··· DATA LISTING

/-- **`B7.Concl` AS TYPED at the carriers read at ANY subgroup `G` of the unitary group `U(𝔸)` of a C⋆-algebra** (`B7Prop2Explicit.avgClosed_unitaryUnits`;
print p. 18: «a Lie subgroup `G` of a unitary group `U(N)`», `𝔸 = M_N(ℂ)`), printed constants. [cite: Balaban1985Averaging, Props. 1–10 pp.26–50, p.18 (kernel version at any G ≤ U(𝔸))] -/
theorem concl_of_le_unitaryUnits (d L : ℕ) (hL : 2 ≤ L) {G : Subgroup 𝔸ˣ} (h : G ≤ unitaryUnits 𝔸) :
    B7.Concl (L : ℝ) (cB d L) (C0 d) (c2' d L)
      (concreteOneStepBD 𝔸 (d := d) L)
      (fun k : ℕ => concreteKStep d 𝔸 G L k)
      (concreteKExp 𝔸 G (d := d) L)
      (concreteGaugeData 𝔸 (d := d) L)
      (concreteGaugeOneStep 𝔸 (d := d) L) :=
  concl_of_le_avgClosed 𝔸 d L hL (avgClosed_unitaryUnits d L) h

/-- **Prop. 6 with both clauses at the carriers read at any subgroup `G` of an `AvgClosed` group `G′`** (`L ≥ 2`): r04's `prop6PrintedFull_K` at `G′`,
transferred. [cite: Balaban1985Averaging, Prop. 6 p.43 (first clause) and (164) (kernel version of the lit-balaban r04 lineage at G ≤ G′)] -/
theorem prop6PrintedFull_of_le_avgClosed (d L : ℕ) (hL : 2 ≤ L) {G G' : Subgroup 𝔸ˣ} (hG' : AvgClosed d L G') (h : G ≤ G') :
    Prop6PrintedFull (concreteKExpA 𝔸 G (d := d) L) :=
  prop6PrintedFull_K_of_le h L (prop6PrintedFull_K L hL hG')

end Leaf

section SpecialUnitary

open scoped Matrix.Norms.L2Operator

/-- **`B7.Concl` (Props. 1–10 AS TYPED) for `SU(N)`-valued configurations, `𝔸 = M_N(ℂ)` with the operator norm (19), EVERY `N ≥ 1`, every `d`, every
`L ≥ 2`, with the PRINTED `N`-independent constants** — the statement of `Node00.B7GaugeGroup.b7Concl_specialUnitary` WITHOUT its hypothesis `N ≤ 12`: by
`concl_of_le_unitaryUnits` at `SU(N) ≤ U(N)` (`B7Prop2SpecialUnitary.specialUnitaryUnits_le_unitaryUnits`).  See §4 for what this does NOT say.
[cite: Balaban1985Averaging, Props. 1–10 pp.26–50, setting pp.18–21 (17)–(19) (kernel version; SU(N), every N)] -/
theorem concl_specialUnitary (N : ℕ) [NeZero N] (d L : ℕ) (hL : 2 ≤ L) :
    letI : CStarAlgebra (Matrix (Fin N) (Fin N) ℂ) := {}
    B7.Concl (L : ℝ) (cB d L) (C0 d) (c2' d L)
      (concreteOneStepBD (Matrix (Fin N) (Fin N) ℂ) (d := d) L)
      (fun k : ℕ => concreteKStep d (Matrix (Fin N) (Fin N) ℂ) (specialUnitaryUnits (Fin N)) L k)
      (concreteKExp (Matrix (Fin N) (Fin N) ℂ) (specialUnitaryUnits (Fin N)) (d := d) L)
      (concreteGaugeData (Matrix (Fin N) (Fin N) ℂ) (d := d) L)
      (concreteGaugeOneStep (Matrix (Fin N) (Fin N) ℂ) (d := d) L) := by
  letI : CStarAlgebra (Matrix (Fin N) (Fin N) ℂ) := {}
  exact concl_of_le_unitaryUnits (Matrix (Fin N) (Fin N) ℂ) d L hL specialUnitaryUnits_le_unitaryUnits

/-- **Prop. 6 WITH ITS FIRST CLAUSE for `SU(N)`-valued backgrounds, every `N ≥ 1`** (`𝔸 = M_N(ℂ)`, operator norm; `O(1) = 200(d+1)`, threshold `cK d L`):
`prop6PrintedFull_of_le_avgClosed` at `SU(N) ≤ U(N)`. [cite: Balaban1985Averaging, Prop. 6 p.43 (first clause) and (164) (kernel version; SU(N), every N)] -/
theorem prop6PrintedFull_specialUnitary (N : ℕ) [NeZero N] (d L : ℕ) (hL : 2 ≤ L) :
    letI : CStarAlgebra (Matrix (Fin N) (Fin N) ℂ) := {}
    Prop6PrintedFull (concreteKExpA (Matrix (Fin N) (Fin N) ℂ) (specialUnitaryUnits (Fin N)) (d := d) L) := by
  letI : CStarAlgebra (Matrix (Fin N) (Fin N) ℂ) := {}
  exact prop6PrintedFull_of_le_avgClosed (Matrix (Fin N) (Fin N) ℂ) d L hL (avgClosed_unitaryUnits d L)
    specialUnitaryUnits_le_unitaryUnits

/-! ## §4 What the typed leaf at `SU(N)` does NOT say: the averages of `SU(N)`-valued small fields are not `SU(N)`-valued below any `N`-independent threshold -/

/-- **Both kernel facts side by side.**  (i) For every `N ≥ 1`: Props. 1–10 AS TYPED hold at the `SU(N)`-read carriers on `ℤ²` with block size `L = 2` and the
printed constants (`concl_specialUnitary`).  (ii) For every `N ≥ 10` and every threshold `α₀` with `α₀N > 8π`: there is an `SU(N)`-valued configuration on `ℤ²`
satisfying the small-field hypothesis (52) at `k = 1`, `L = 2` whose one-step average (43) is NOT `SU(N)`-valued (b07's `avg_not_specialUnitary_valued`: the
central twist `e^{2πi/N}·1`, average of determinant `−1`).  The tacit printed `G`-valuedness of the averages (p. 20) is thus no part of the typed leaf and
needs the `N`-dependent radius of `B7Prop2SpecialUnitary` (`avgClosedAt_specialUnitary`: `t ≤ ¼`, `Nt < π`).
[cite: Balaban1985Averaging, Props. 1–10 pp.26–50; p.20 («The group G is obtained by applying the function e^{iA} to A ∈ 𝔤»); Prop. 2 (52)–(54) p.26 (kernel facts of the lineages, juxtaposed)] -/
theorem concl_specialUnitary_and_caveat (N : ℕ) [NeZero N] (hN : 10 ≤ N) {α₀ : ℝ} (hα : 8 * Real.pi < α₀ * N) :
    letI : CStarAlgebra (Matrix (Fin N) (Fin N) ℂ) := {}
    B7.Concl ((2 : ℕ) : ℝ) (cB 2 2) (C0 2) (c2' 2 2)
      (concreteOneStepBD (Matrix (Fin N) (Fin N) ℂ) (d := 2) 2)
      (fun k : ℕ => concreteKStep 2 (Matrix (Fin N) (Fin N) ℂ) (specialUnitaryUnits (Fin N)) 2 k)
      (concreteKExp (Matrix (Fin N) (Fin N) ℂ) (specialUnitaryUnits (Fin N)) (d := 2) 2)
      (concreteGaugeData (Matrix (Fin N) (Fin N) ℂ) (d := 2) 2)
      (concreteGaugeOneStep (Matrix (Fin N) (Fin N) ℂ) (d := 2) 2) ∧
    ∃ U : Site 2 → Fin 2 → (Matrix (Fin N) (Fin N) ℂ)ˣ,
      (∀ x κ, U x κ ∈ specialUnitaryUnits (Fin N)) ∧ pdev U < α₀ * ((((2 : ℕ) : ℝ) ^ 1)⁻¹) ^ 2 ∧
        avgIter 2 U 1 0 0 ∉ specialUnitaryUnits (Fin N) := by
  letI : CStarAlgebra (Matrix (Fin N) (Fin N) ℂ) := {}
  exact ⟨concl_specialUnitary N 2 2 le_rfl, twistCfg N, avg_not_specialUnitary_valued hN hα⟩

end SpecialUnitary

end Literature.MathematicalPhysics.QuantumFieldTheory.Balaban1983to89.B7ConclSubgroup

end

······

## ACTIVITY
Starting at the top, retype every line of the material above exactly.

## SOLUTION TO THIS TASK
/-- **`B7.Concl` AS TYPED at the carriers read at ANY subgroup `G` of the unitary group `U(𝔸)` of a C⋆-algebra** (`B7Prop2Explicit.avgClosed_unitaryUnits`;
print p. 18: «a Lie subgroup `G` of a unitary group `U(N)`», `𝔸 = M_N(ℂ)`), printed constants. [cite: Balaban1985Averaging, Props. 1–10 pp.26–50, p.18 (kernel version at any G ≤ U(𝔸))] -/
theorem concl_of_le_unitaryUnits (d L : ℕ) (hL : 2 ≤ L) {G : Subgroup 𝔸ˣ} (h : G ≤ unitaryUnits 𝔸) :
    B7.Concl (L : ℝ) (cB d L) (C0 d) (c2' d L)
      (concreteOneStepBD 𝔸 (d := d) L)
      (fun k : ℕ => concreteKStep d 𝔸 G L k)
      (concreteKExp 𝔸 G (d := d) L)
      (concreteGaugeData 𝔸 (d := d) L)
      (concreteGaugeOneStep 𝔸 (d := d) L) :=
  concl_of_le_avgClosed 𝔸 d L hL (avgClosed_unitaryUnits d L) h

/-- **Prop. 6 with both clauses at the carriers read at any subgroup `G` of an `AvgClosed` group `G′`** (`L ≥ 2`): r04's `prop6PrintedFull_K` at `G′`,
transferred. [cite: Balaban1985Averaging, Prop. 6 p.43 (first clause) and (164) (kernel version of the lit-balaban r04 lineage at G ≤ G′)] -/
theorem prop6PrintedFull_of_le_avgClosed (d L : ℕ) (hL : 2 ≤ L) {G G' : Subgroup 𝔸ˣ} (hG' : AvgClosed d L G') (h : G ≤ G') :
    Prop6PrintedFull (concreteKExpA 𝔸 G (d := d) L) :=
  prop6PrintedFull_K_of_le h L (prop6PrintedFull_K L hL hG')

end Leaf

section SpecialUnitary

open scoped Matrix.Norms.L2Operator

/-- **`B7.Concl` (Props. 1–10 AS TYPED) for `SU(N)`-valued configurations, `𝔸 = M_N(ℂ)` with the operator norm (19), EVERY `N ≥ 1`, every `d`, every
`L ≥ 2`, with the PRINTED `N`-independent constants** — the statement of `Node00.B7GaugeGroup.b7Concl_specialUnitary` WITHOUT its hypothesis `N ≤ 12`: by
`concl_of_le_unitaryUnits` at `SU(N) ≤ U(N)` (`B7Prop2SpecialUnitary.specialUnitaryUnits_le_unitaryUnits`).  See §4 for what this does NOT say.
[cite: Balaban1985Averaging, Props. 1–10 pp.26–50, setting pp.18–21 (17)–(19) (kernel version; SU(N), every N)] -/
theorem concl_specialUnitary (N : ℕ) [NeZero N] (d L : ℕ) (hL : 2 ≤ L) :
    letI : CStarAlgebra (Matrix (Fin N) (Fin N) ℂ) := {}
    B7.Concl (L : ℝ) (cB d L) (C0 d) (c2' d L)
      (concreteOneStepBD (Matrix (Fin N) (Fin N) ℂ) (d := d) L)
      (fun k : ℕ => concreteKStep d (Matrix (Fin N) (Fin N) ℂ) (specialUnitaryUnits (Fin N)) L k)
      (concreteKExp (Matrix (Fin N) (Fin N) ℂ) (specialUnitaryUnits (Fin N)) (d := d) L)
      (concreteGaugeData (Matrix (Fin N) (Fin N) ℂ) (d := d) L)
      (concreteGaugeOneStep (Matrix (Fin N) (Fin N) ℂ) (d := d) L) := by
  letI : CStarAlgebra (Matrix (Fin N) (Fin N) ℂ) := {}
  exact concl_of_le_unitaryUnits (Matrix (Fin N) (Fin N) ℂ) d L hL specialUnitaryUnits_le_unitaryUnits

/-- **Prop. 6 WITH ITS FIRST CLAUSE for `SU(N)`-valued backgrounds, every `N ≥ 1`** (`𝔸 = M_N(ℂ)`, operator norm; `O(1) = 200(d+1)`, threshold `cK d L`):
`prop6PrintedFull_of_le_avgClosed` at `SU(N) ≤ U(N)`. [cite: Balaban1985Averaging, Prop. 6 p.43 (first clause) and (164) (kernel version; SU(N), every N)] -/
theorem prop6PrintedFull_specialUnitary (N : ℕ) [NeZero N] (d L : ℕ) (hL : 2 ≤ L) :
    letI : CStarAlgebra (Matrix (Fin N) (Fin N) ℂ) := {}
    Prop6PrintedFull (concreteKExpA (Matrix (Fin N) (Fin N) ℂ) (specialUnitaryUnits (Fin N)) (d := d) L) := by
  letI : CStarAlgebra (Matrix (Fin N) (Fin N) ℂ) := {}
  exact prop6PrintedFull_of_le_avgClosed (Matrix (Fin N) (Fin N) ℂ) d L hL (avgClosed_unitaryUnits d L)
    specialUnitaryUnits_le_unitaryUnits

/-! ## §4 What the typed leaf at `SU(N)` does NOT say: the averages of `SU(N)`-valued small fields are not `SU(N)`-valued below any `N`-independent threshold -/

/-- **Both kernel facts side by side.**  (i) For every `N ≥ 1`: Props. 1–10 AS TYPED hold at the `SU(N)`-read carriers on `ℤ²` with block size `L = 2` and the
printed constants (`concl_specialUnitary`).  (ii) For every `N ≥ 10` and every threshold `α₀` with `α₀N > 8π`: there is an `SU(N)`-valued configuration on `ℤ²`
satisfying the small-field hypothesis (52) at `k = 1`, `L = 2` whose one-step average (43) is NOT `SU(N)`-valued (b07's `avg_not_specialUnitary_valued`: the
central twist `e^{2πi/N}·1`, average of determinant `−1`).  The tacit printed `G`-valuedness of the averages (p. 20) is thus no part of the typed leaf and
needs the `N`-dependent radius of `B7Prop2SpecialUnitary` (`avgClosedAt_specialUnitary`: `t ≤ ¼`, `Nt < π`).
[cite: Balaban1985Averaging, Props. 1–10 pp.26–50; p.20 («The group G is obtained by applying the function e^{iA} to A ∈ 𝔤»); Prop. 2 (52)–(54) p.26 (kernel facts of the lineages, juxtaposed)] -/
theorem concl_specialUnitary_and_caveat (N : ℕ) [NeZero N] (hN : 10 ≤ N) {α₀ : ℝ} (hα : 8 * Real.pi < α₀ * N) :
    letI : CStarAlgebra (Matrix (Fin N) (Fin N) ℂ) := {}
    B7.Concl ((2 : ℕ) : ℝ) (cB 2 2) (C0 2) (c2' 2 2)
      (concreteOneStepBD (Matrix (Fin N) (Fin N) ℂ) (d := 2) 2)
      (fun k : ℕ => concreteKStep 2 (Matrix (Fin N) (Fin N) ℂ) (specialUnitaryUnits (Fin N)) 2 k)
      (concreteKExp (Matrix (Fin N) (Fin N) ℂ) (specialUnitaryUnits (Fin N)) (d := 2) 2)
      (concreteGaugeData (Matrix (Fin N) (Fin N) ℂ) (d := 2) 2)
      (concreteGaugeOneStep (Matrix (Fin N) (Fin N) ℂ) (d := 2) 2) ∧
    ∃ U : Site 2 → Fin 2 → (Matrix (Fin N) (Fin N) ℂ)ˣ,
      (∀ x κ, U x κ ∈ specialUnitaryUnits (Fin N)) ∧ pdev U < α₀ * ((((2 : ℕ) : ℝ) ^ 1)⁻¹) ^ 2 ∧
        avgIter 2 U 1 0 0 ∉ specialUnitaryUnits (Fin N) := by
  letI : CStarAlgebra (Matrix (Fin N) (Fin N) ℂ) := {}
  exact ⟨concl_specialUnitary N 2 2 le_rfl, twistCfg N, avg_not_specialUnitary_valued hN hα⟩

end SpecialUnitary

end Literature.MathematicalPhysics.QuantumFieldTheory.Balaban1983to89.B7ConclSubgroup

end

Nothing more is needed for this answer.